**WORK REQUEST**:
Go through the records and show each line where the word "RiemannHypothesis" occurs.

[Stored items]
import Summits.RiemannHypothesis.RiemannHypothesis.Theorems.HandoffDodgerSmallPhi
import HarnessLib

/-!
# HANDOFF — SLAB THRESHOLD (5): the profile value at `y = 76` (rh-explicit, D-0040 WEIL column prover seat handoff-prove-2 gen13, ATTEMPT-23)

RH-FREE. HONEST FRAMING: nothing here bears on the truth of RH; part (5) of the discharge of the hypotheses of
`HandoffDodgerExplicit.dodger_witness_explicit` on the slab `30000 ≤ q < 60000` at the constant schedule `y = 76`:
the profile argument is the CONSTANT `x = 9y²/64 = 812.25`, so ONE partial sum suffices —
`Φ(812.25) ≥ Σ_{n ≤ 8} 812.25ⁿ/(n!(2n)!) ≥ 2.9·10⁶`, whence **`530000·(b+1.84)·e^{2b} < Φ²`** for `b ≤ 5.502`,
`e^{2b} ≤ 60000` (left side `≤ 2.34·10¹¹ < 8.4·10¹²`).

References: this track (ATTEMPT-16 §1, ATTEMPT-21 §6, ATTEMPT-23 §2).
-/

set_option linter.dupNamespace false

noncomputable section

open Real Finset

namespace Summit.RiemannHypothesis.RiemannHypothesis.Theorems.Handoff

/-- `Σ_{n ≤ 8} xⁿ/(n!(2n)!) ≥ 2.9·10⁶` at `x = 812.25 = 9·76²/64`. [this track, ATTEMPT-23 §2] -/
theorem profileSum_ge_slab :
    (2900000 : ℝ) ≤ ∑ n ∈ range 9, ((3249 : ℝ) / 4) ^ n / ((n.factorial : ℝ) * ((2 * n).factorial : ℝ)) := by
  simp only [sum_range_succ, sum_range_zero, Nat.factorial]
  norm_num

/-- **Part (5) of the slab discharge: the profile value at `y = 76`.** For `b ≤ 5.502`, `e^{2b} ≤ 60000` and
`Φ = Σ_m (9y²/64)^m/(m!(2m)!)` with `y = 76`: **`530000·(b+1.84)·e^{2b} < Φ²`**. [this track, ATTEMPT-23 §2] -/
theorem profile_value_slab {b y Φ : ℝ} (hb0 : 103 / 20 ≤ b) (hb1 : b ≤ 2751 / 500) (he' : Real.exp (2 * b) ≤ 60000)
    (hy : y = 76)
    (hΦ : HasSum (fun m : ℕ => (9 * y ^ 2 / 64) ^ m / ((m.factorial : ℝ) * ((2 * m).factorial : ℝ))) Φ) :
    530000 * (b + 1.84) * Real.exp (2 * b) < Φ ^ 2 := by
  have hx : 9 * y ^ 2 / 64 = (3249 : ℝ) / 4 := by rw [hy]; norm_num
  rw [hx] at hΦ
  have hS := profileSum_le_of_hasSum (by norm_num : (0 : ℝ) ≤ 3249 / 4) hΦ 9
  have hΦge : (2900000 : ℝ) ≤ Φ := profileSum_ge_slab.trans hS
  have hE := Real.exp_pos (2 * b)
  have hb' : 0 ≤ 530000 * (b + 1.84) := by linarith
  have h1 : 530000 * (b + 1.84) * Real.exp (2 * b) ≤ 530000 * (2751 / 500 + 1.84) * 60000 :=
    mul_le_mul (by linarith) he' hE.le (by norm_num)
  calc 530000 * (b + 1.84) * Real.exp (2 * b) ≤ 530000 * (2751 / 500 + 1.84) * 60000 := h1
    _ < 2900000 ^ 2 := by norm_num
    _ ≤ Φ ^ 2 := pow_le_pow_left₀ (by norm_num) hΦge 2

end Summit.RiemannHypothesis.RiemannHypothesis.Theorems.Handoff

end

**SOLUTION TO THIS TASK**:
import Summits.RiemannHypothesis.RiemannHypothesis.Theorems.HandoffDodgerSmallPhi
namespace Summit.RiemannHypothesis.RiemannHypothesis.Theorems.Handoff
end Summit.RiemannHypothesis.RiemannHypothesis.Theorems.Handoff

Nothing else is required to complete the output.